Anyway, I’ll call him tonight and try to convince him. I was so excited that I never got back to bed.

At my desk at 8 AM, I eventually decided to blow off the Excel class, but only because I couldn’t find parking anywhere near Turlington Hall.

Russ was out, being a host – he likened it to being a protocol director at an embassy – to the visiting Brazilian legislators.

Liz told me that at Jon’s yesterday, Joann told her that Russ is going to be our envoy to the Haitians, and that depressed her terribly, so we vented to each other about it today.

Russ – racist, Eurocentric, callous, pompous Russ – is precisely the wrong person to go to Haiti. He can’t even talk to African Americans!

It enrages both Liz and me, and she said one reason she went home sick last week was the AID/USIA international stuff that makes Joann and Jon salivate depresses her so much.

Anyway, I’d better not get started. Once I start to get angry, the rage feeds on itself.

Jon made me revise that stupid self-study document once again – mostly because he wants to highlight all the international bullshit CGR is doing.

I emailed Craig that I’m going to Tallahassee tomorrow, a lie that will get me out of leafleting the O’Dome.

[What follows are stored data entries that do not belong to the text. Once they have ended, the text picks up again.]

/-- **The static `L²` budget with a guard-uniform constant.** For bounds `0 < a`, `A`, `U`, `0 < ϑ`,
`0 < Θ`, `0 < θe` with `Θ < 2θe` there is `C ≥ 0` such that for EVERY continuous profile with
`a ≤ a₀ ≤ A`, `ϑ ≤ θ₀ ≤ Θ`, `‖u₀‖ ≤ U`, EVERY reduced density `0 < σ < 1/2`, every particle number and
every set `S` of phase space,
`localGibbsMeasure σ a₀ u₀ θ₀ N S ² ≤ e^{C(N+1)} · localGibbsMeasure σ 1 0 θe N S`.
Proof: verbatim the Cauchy–Schwarz argument of `TransferBudget.localGibbsMeasure_sq_le_exp_mul`
(outer regularity; factorisation `ρ_LG = Z_LG⁻¹ Z_G (∏ᵢ f/g) ρ_G`; `∫∫ f²/g ≤ K` from
`exists_sq_div_le_localMaxwellian_unif`; `Z_G ≤ 1`; `Z_LG ≥ (a(1 − 4πσ³/3))^{N+1} ≥ (a/3)^{N+1}`),
with `C = K/(a/3)²`. [cite: KipnisLandim1999, App. 1 §8] -/
theorem localGibbsMeasure_sq_le_exp_mul_unif {A a Θ ϑ U θe : ℝ} (ha_pos : 0 < a) (hϑ0 : 0 < ϑ)
    (hΘ0 : 0 < Θ) (hθe : 0 < θe) (hlt : Θ < 2 * θe) :
    ∃ C : ℝ, 0 ≤ C ∧ ∀ (a₀ θ₀ : T3 → ℝ) (u₀ : T3 → V3), Continuous a₀ → Continuous θ₀ →
      Continuous u₀ → (∀ x, a ≤ a₀ x) → (∀ x, a₀ x ≤ A) → (∀ x, ϑ ≤ θ₀ x) → (∀ x, θ₀ x ≤ Θ) →
      (∀ x, ‖u₀ x‖ ≤ U) → ∀ {σ : ℝ}, 0 < σ → σ < 1 / 2 →
      ∀ (N : ℕ) (S : Set (Config (N + 1) (Fin 3) T3)),
      localGibbsMeasure σ a₀ u₀ θ₀ N S ^ 2 ≤
        ENNReal.ofReal (Real.exp (C * (N + 1))) *
          localGibbsMeasure σ (fun _ => 1) (fun _ => (0 : V3)) (fun _ => θe) N S := by
  obtain ⟨K, θ', hK, hθ', hdomU⟩ :=
    exists_sq_div_le_localMaxwellian_unif (A := A) (U := U) hϑ0 hΘ0 hθe hlt
  set L : ℝ := K / (a / 3) ^ 2 with hL
  have hL0 : 0 ≤ L := by positivity
  refine ⟨L, hL0, ?_⟩
  intro a₀ θ₀ u₀ ha hθ hu haa hA hϑ hΘ hU σ hσ0 hσ N S
  have ha0 : ∀ x, 0 < a₀ x := fun x => ha_pos.trans_le (haa x)
  have ha0' : ∀ x, 0 ≤ a₀ x := fun x => (ha0 x).le
  have hθ0 : ∀ x, 0 < θ₀ x := fun x => hϑ0.trans_le (hϑ x)
  have hdom := hdomU a₀ θ₀ u₀ ha0' hA hϑ hΘ hU
  have hI := lintegral_sq_div_le (a₀ := a₀) (θ₀ := θ₀) hu hK hθ' hdom
  -- the free-volume factor
  set q : ℝ := 1 - 4 * Real.pi / 3 * σ ^ 3 with hq
  have hq3 : 1 / 3 ≤ q := third_le_freeVolumeFactor hσ0 hσ
  have hq0 : 0 < q := lt_of_lt_of_le (by norm_num) hq3
  -- notation
  set ε := hsDiameter σ N with hε
  set f : T3 × V3 → ℝ := localGibbsProfile a₀ u₀ θ₀ with hf
  set g : T3 × V3 → ℝ := localGibbsProfile (fun _ => 1) (fun _ => (0 : V3)) (fun _ => θe) with hg
  set D : Set (Config (N + 1) (Fin 3) T3) := hardSphereDomain (Torus.geometry (Fin 3)) (N + 1) ε
    with hD
  set Zf : ℝ := posPartition a₀ ε (N + 1) with hZf
  set Zg : ℝ := posPartition (fun _ => (1 : ℝ)) ε (N + 1) with hZg
  have hf0 : ∀ y, 0 ≤ f y := fun y => localGibbsProfile_nonneg ha0' (fun x => (hθ0 x).le) y
  have hgpos : ∀ y, 0 < g y := fun y =>
    mul_pos one_pos (localMaxwellian_pos one_pos hθe _ _)
  have hfm : Measurable f := measurable_localGibbsProfile ha hθ hu
  have hgm : Measurable g := measurable_localGibbsProfile continuous_const continuous_const
    continuous_const
  have hZf_eq : canonicalPartition (Torus.geometry (Fin 3)) ε (N + 1) f = Zf :=
    canonicalPartition_eq_posPartition ha hθ hu ha0' hθ0 _ _
  have hZg_eq : canonicalPartition (Torus.geometry (Fin 3)) ε (N + 1) g = Zg :=
    canonicalPartition_eq_posPartition continuous_const continuous_const continuous_const
      (fun _ => zero_le_one) (fun _ => hθe) _ _
  have hZg_pos : 0 < Zg := posPartition_pos continuous_const (fun _ => one_pos) hσ.le N
  have hZg_le : Zg ≤ 1 := posPartition_one_le_one ε (N + 1)
  have hZf_ge' : (a * q) ^ (N + 1) ≤ Zf := pow_le_posPartition ha ha_pos.le haa hσ0 hσ N
  have haq3 : a / 3 ≤ a * q := by
    have : a * (1 / 3) ≤ a * q := mul_le_mul_of_nonneg_left hq3 ha_pos.le
    linarith
  have ha3 : 0 < a / 3 := by positivity
  have hZf_ge : (a / 3) ^ (N + 1) ≤ Zf :=
    (pow_le_pow_left₀ ha3.le haq3 (N + 1)).trans hZf_ge'
  have hZf_pos : 0 < Zf := (pow_pos ha3 _).trans_le hZf_ge
  -- densities
  set ρf : Config (N + 1) (Fin 3) T3 → ℝ :=
    canonicalDensity (Torus.geometry (Fin 3)) ε (N + 1) f with hρf
  set ρg : Config (N + 1) (Fin 3) T3 → ℝ :=
    canonicalDensity (Torus.geometry (Fin 3)) ε (N + 1) g with hρg
  have hLG : localGibbsMeasure σ a₀ u₀ θ₀ N =
      volume.withDensity fun z => ENNReal.ofReal (ρf z) := rfl
  have hG : localGibbsMeasure σ (fun _ => 1) (fun _ => (0 : V3)) (fun _ => θe) N =
      volume.withDensity fun z => ENNReal.ofReal (ρg z) := rfl
  have hρgm : Measurable fun z => ENNReal.ofReal (ρg z) :=
    (measurable_canonicalDensity ε (N + 1) hgm).ennreal_ofReal
  set w : Config (N + 1) (Fin 3) T3 → ℝ≥0∞ := fun z => ENNReal.ofReal (∏ i, f (z i) / g (z i))
    with hw
  have hwm : Measurable w :=
    (Finset.measurable_prod _ fun i _ =>
      (hfm.comp (measurable_pi_apply i)).div (hgm.comp (measurable_pi_apply i))).ennreal_ofReal
  set φ : T3 × V3 → ℝ := fun y => f y ^ 2 / g y with hφ
  have hφ0 : ∀ y, 0 ≤ φ y := fun y => div_nonneg (sq_nonneg _) (hgpos y).le
  have hφm : Measurable fun y => ENNReal.ofReal (φ y) := ((hfm.pow_const 2).div hgm).ennreal_ofReal
  set c : ℝ≥0∞ := ENNReal.ofReal (Zf⁻¹ * Zg) with hc
  -- (P1) factorisation of the local Gibbs density through the homogeneous one
  have P1 : ∀ z, ENNReal.ofReal (ρf z) = c * w z * ENNReal.ofReal (ρg z) := by
    intro z
    simp only [hρf, hρg, canonicalDensity, hZf_eq, hZg_eq, hc, hw]
    by_cases hz : z ∈ D
    · rw [indicator_of_mem hz, indicator_of_mem hz, tensorPow, tensorPow,
        ← ENNReal.ofReal_mul (mul_nonneg (inv_nonneg.2 hZf_pos.le) hZg_pos.le),
        ← ENNReal.ofReal_mul (mul_nonneg (mul_nonneg (inv_nonneg.2 hZf_pos.le) hZg_pos.le)
          (Finset.prod_nonneg fun i _ => div_nonneg (hf0 _) (hgpos _).le))]
      congr 1
      have hprod : (∏ i, g (z i)) ≠ 0 := (Finset.prod_pos fun i _ => hgpos (z i)).ne'
      rw [Finset.prod_div_distrib]
      field_simp
    · rw [indicator_of_notMem hz, indicator_of_notMem hz, mul_zero, mul_zero, ENNReal.ofReal_zero,
        mul_zero]
  -- (P2) the square of the ratio against the homogeneous density, dropping the hard core
  have P2 : ∀ z, w z ^ 2 * ENNReal.ofReal (ρg z) ≤
      ENNReal.ofReal Zg⁻¹ * ∏ i, ENNReal.ofReal (φ (z i)) := by
    intro z
    simp only [hρg, canonicalDensity, hZg_eq, hw, hφ]
    by_cases hz : z ∈ D
    · rw [indicator_of_mem hz, tensorPow,
        ← ENNReal.ofReal_pow (Finset.prod_nonneg fun i _ => div_nonneg (hf0 _) (hgpos _).le),
        ← ENNReal.ofReal_mul (pow_nonneg
          (Finset.prod_nonneg fun i _ => div_nonneg (hf0 _) (hgpos _).le) _),
        ← ENNReal.ofReal_prod_of_nonneg fun i _ => hφ0 (z i),
        ← ENNReal.ofReal_mul (inv_nonneg.2 hZg_pos.le)]
      refine le_of_eq ?_
      congr 1
      have hprod : (∏ i, g (z i)) ≠ 0 := (Finset.prod_pos fun i _ => hgpos (z i)).ne'
      simp only [hφ]
      rw [Finset.prod_div_distrib, Finset.prod_div_distrib, Finset.prod_pow]
      field_simp
    · rw [indicator_of_notMem hz, mul_zero, ENNReal.ofReal_zero, mul_zero]
      exact bot_le
  -- reduction to a measurable set
  set T := toMeasurable (localGibbsMeasure σ (fun _ => 1) (fun _ => (0 : V3)) (fun _ => θe) N) S
    with hT
  have hTm : MeasurableSet T := measurableSet_toMeasurable _ _
  have hST : S ⊆ T := subset_toMeasurable _ _
  have hGT : localGibbsMeasure σ (fun _ => 1) (fun _ => (0 : V3)) (fun _ => θe) N T =
      localGibbsMeasure σ (fun _ => 1) (fun _ => (0 : V3)) (fun _ => θe) N S := measure_toMeasurable S
  suffices hmain : localGibbsMeasure σ a₀ u₀ θ₀ N T ^ 2 ≤
      ENNReal.ofReal (Real.exp (L * (N + 1))) *
        localGibbsMeasure σ (fun _ => 1) (fun _ => (0 : V3)) (fun _ => θe) N T by
    calc localGibbsMeasure σ a₀ u₀ θ₀ N S ^ 2 ≤ localGibbsMeasure σ a₀ u₀ θ₀ N T ^ 2 := by
          gcongr
      _ ≤ _ := hmain
      _ = _ := by rw [hGT]
  -- the local Gibbs mass of `T` as an integral against the homogeneous law
  have hLGT : localGibbsMeasure σ a₀ u₀ θ₀ N T =
      c * ∫⁻ z in T, w z ∂localGibbsMeasure σ (fun _ => 1) (fun _ => (0 : V3)) (fun _ => θe) N := by
    rw [hLG, withDensity_apply _ hTm]
    simp_rw [P1, mul_assoc]
    rw [lintegral_const_mul' _ _ ENNReal.ofReal_ne_top, hG,
      setLIntegral_withDensity_eq_setLIntegral_mul _ hρgm hwm hTm]
    congr 1
    refine lintegral_congr fun z => ?_
    rw [Pi.mul_apply, mul_comm]
  -- Cauchy–Schwarz in `L²(G|_T)`
  have hCS := lintegral_sq_le_lintegral_sq_mul_measure_univ
    ((localGibbsMeasure σ (fun _ => 1) (fun _ => (0 : V3)) (fun _ => θe) N).restrict T)
    hwm.aemeasurable
  rw [Measure.restrict_apply_univ] at hCS
  -- the `L²` norm of the ratio
  have hW2 : ∫⁻ z in T, w z ^ 2 ∂localGibbsMeasure σ (fun _ => 1) (fun _ => (0 : V3)) (fun _ => θe) N ≤
      ENNReal.ofReal Zg⁻¹ * ENNReal.ofReal K ^ (N + 1) := by
    calc ∫⁻ z in T, w z ^ 2 ∂localGibbsMeasure σ (fun _ => 1) (fun _ => (0 : V3)) (fun _ => θe) N
        ≤ ∫⁻ z, w z ^ 2 ∂localGibbsMeasure σ (fun _ => 1) (fun _ => (0 : V3)) (fun _ => θe) N :=
          setLIntegral_le_lintegral T _
      _ = ∫⁻ z, ENNReal.ofReal (ρg z) * w z ^ 2 := by
          rw [hG, lintegral_withDensity_eq_lintegral_mul _ hρgm (hwm.pow_const 2)]
          rfl
      _ ≤ ∫⁻ z, ENNReal.ofReal Zg⁻¹ * ∏ i, ENNReal.ofReal (φ (z i)) :=
          lintegral_mono fun z => by rw [mul_comm]; exact P2 z
      _ = ENNReal.ofReal Zg⁻¹ * ∏ _i : Fin (N + 1), ∫⁻ y, ENNReal.ofReal (φ y) := by
          rw [lintegral_const_mul' _ _ ENNReal.ofReal_ne_top, volume_pi,
            @lintegral_fintype_prod_eq_prod' (Fin (N + 1)) _ (fun _ => T3 × V3) _
              (fun _ => volume) (fun _ => inferInstance) (fun _ y => ENNReal.ofReal (φ y))
              (fun _ => hφm)]
      _ ≤ ENNReal.ofReal Zg⁻¹ * ENNReal.ofReal K ^ (N + 1) := by
          rw [Finset.prod_const, Finset.card_univ, Fintype.card_fin]
          gcongr
  -- the real-number budget
  have hreal : (Zf⁻¹ * Zg) ^ 2 * (Zg⁻¹ * K ^ (N + 1)) ≤ Real.exp (L * (N + 1)) := by
    have h1 : Zf⁻¹ ≤ ((a / 3) ^ (N + 1))⁻¹ := inv_anti₀ (pow_pos ha3 _) hZf_ge
    calc (Zf⁻¹ * Zg) ^ 2 * (Zg⁻¹ * K ^ (N + 1)) = Zf⁻¹ ^ 2 * Zg * K ^ (N + 1) := by
          field_simp
      _ ≤ ((a / 3) ^ (N + 1))⁻¹ ^ 2 * 1 * K ^ (N + 1) := by gcongr
      _ = L ^ (N + 1) := by
          rw [hL, div_pow K ((a / 3) ^ 2) (N + 1), ← pow_mul, mul_comm 2 (N + 1), pow_mul, mul_one,
            inv_pow]
          exact (div_eq_inv_mul _ _).symm
      _ ≤ Real.exp (L * (N + 1)) := by
          have := pow_le_exp_mul hL0 (N + 1)
          push_cast at this
          exact this
  -- assembly
  calc localGibbsMeasure σ a₀ u₀ θ₀ N T ^ 2
      = c ^ 2 * (∫⁻ z in T, w z
          ∂localGibbsMeasure σ (fun _ => 1) (fun _ => (0 : V3)) (fun _ => θe) N) ^ 2 := by
        rw [hLGT, mul_pow]
    _ ≤ c ^ 2 * ((∫⁻ z in T, w z ^ 2
          ∂localGibbsMeasure σ (fun _ => 1) (fun _ => (0 : V3)) (fun _ => θe) N) *
          localGibbsMeasure σ (fun _ => 1) (fun _ => (0 : V3)) (fun _ => θe) N T) := by
        gcongr
    _ ≤ c ^ 2 * ((ENNReal.ofReal Zg⁻¹ * ENNReal.ofReal K ^ (N + 1)) *
          localGibbsMeasure σ (fun _ => 1) (fun _ => (0 : V3)) (fun _ => θe) N T) := by
        gcongr
    _ = ENNReal.ofReal ((Zf⁻¹ * Zg) ^ 2 * (Zg⁻¹ * K ^ (N + 1))) *
          localGibbsMeasure σ (fun _ => 1) (fun _ => (0 : V3)) (fun _ => θe) N T := by
        rw [hc, ← mul_assoc, ← ENNReal.ofReal_pow (mul_nonneg (inv_nonneg.2 hZf_pos.le) hZg_pos.le),
          ← ENNReal.ofReal_pow hK, ← ENNReal.ofReal_mul (inv_nonneg.2 hZg_pos.le),
          ← ENNReal.ofReal_mul (pow_nonneg (mul_nonneg (inv_nonneg.2 hZf_pos.le) hZg_pos.le) _)]
    _ ≤ ENNReal.ofReal (Real.exp (L * (N + 1))) *
          localGibbsMeasure σ (fun _ => 1) (fun _ => (0 : V3)) (fun _ => θe) N T := by
        gcongr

I also sent him two Los Angeles Times stories about the probable defeat of the Colorado case going up before the Supreme Court tomorrow and the strategies gay rights groups will take after a bad decision. (They’ve decided not to renew a boycott of Colorado.)

Gary Konas said I could have a couple more weeks to finish the Neil Simon article.

Josh wrote that he went to shul on his father’s Yahrzeit day and then went out to the cemetery, that his niece and her boyfriend were at his apartment, and that he was fighting a lot with Sharon.

Christy Sheffield Sanford wrote that she loved what she’d read of Hitler. A friend saw her copy and said, “Oh, I have that book” and brought it to show her.

At 11:30 AM, I went to Bailey Hall for a lecture on electronic privacy by this guy David Sobel, a UF law grad who works for the Electronic Privacy Information Center (EPIC) in D.C.

Altom Maglio, head of the Computer Law Society, introduced Sobel for what was a good talk and Q&A, mostly on encryption, the Clipper Chip, PGP, and stuff I was happy to realize I’d already pretty much soaked up through all my reading.

When I returned to the office, Laura asked me to help one of the Brazilian legislators pick a New York City hotel – no one else had a clue – and I shopped by phone for another Brazilian and discovered the best place to get additional megs of RAM for his computer was Electric Avenue.

What am I, a concierge for foreign parliamentarians?

I kept getting e-mail all day, from the GLB list, the Computer Law list, the Consortium for School Networking list. (Everyone on the GayJews list must be out for Sukkoth.)

Twice I ran into David Jackson and we exchanged hellos and smiles. Luckily, I’m always in a rush every time I see him, so by now he must realize I’m not stalking him just because I think he’s cute.

Life’s too full and too fast for me lately.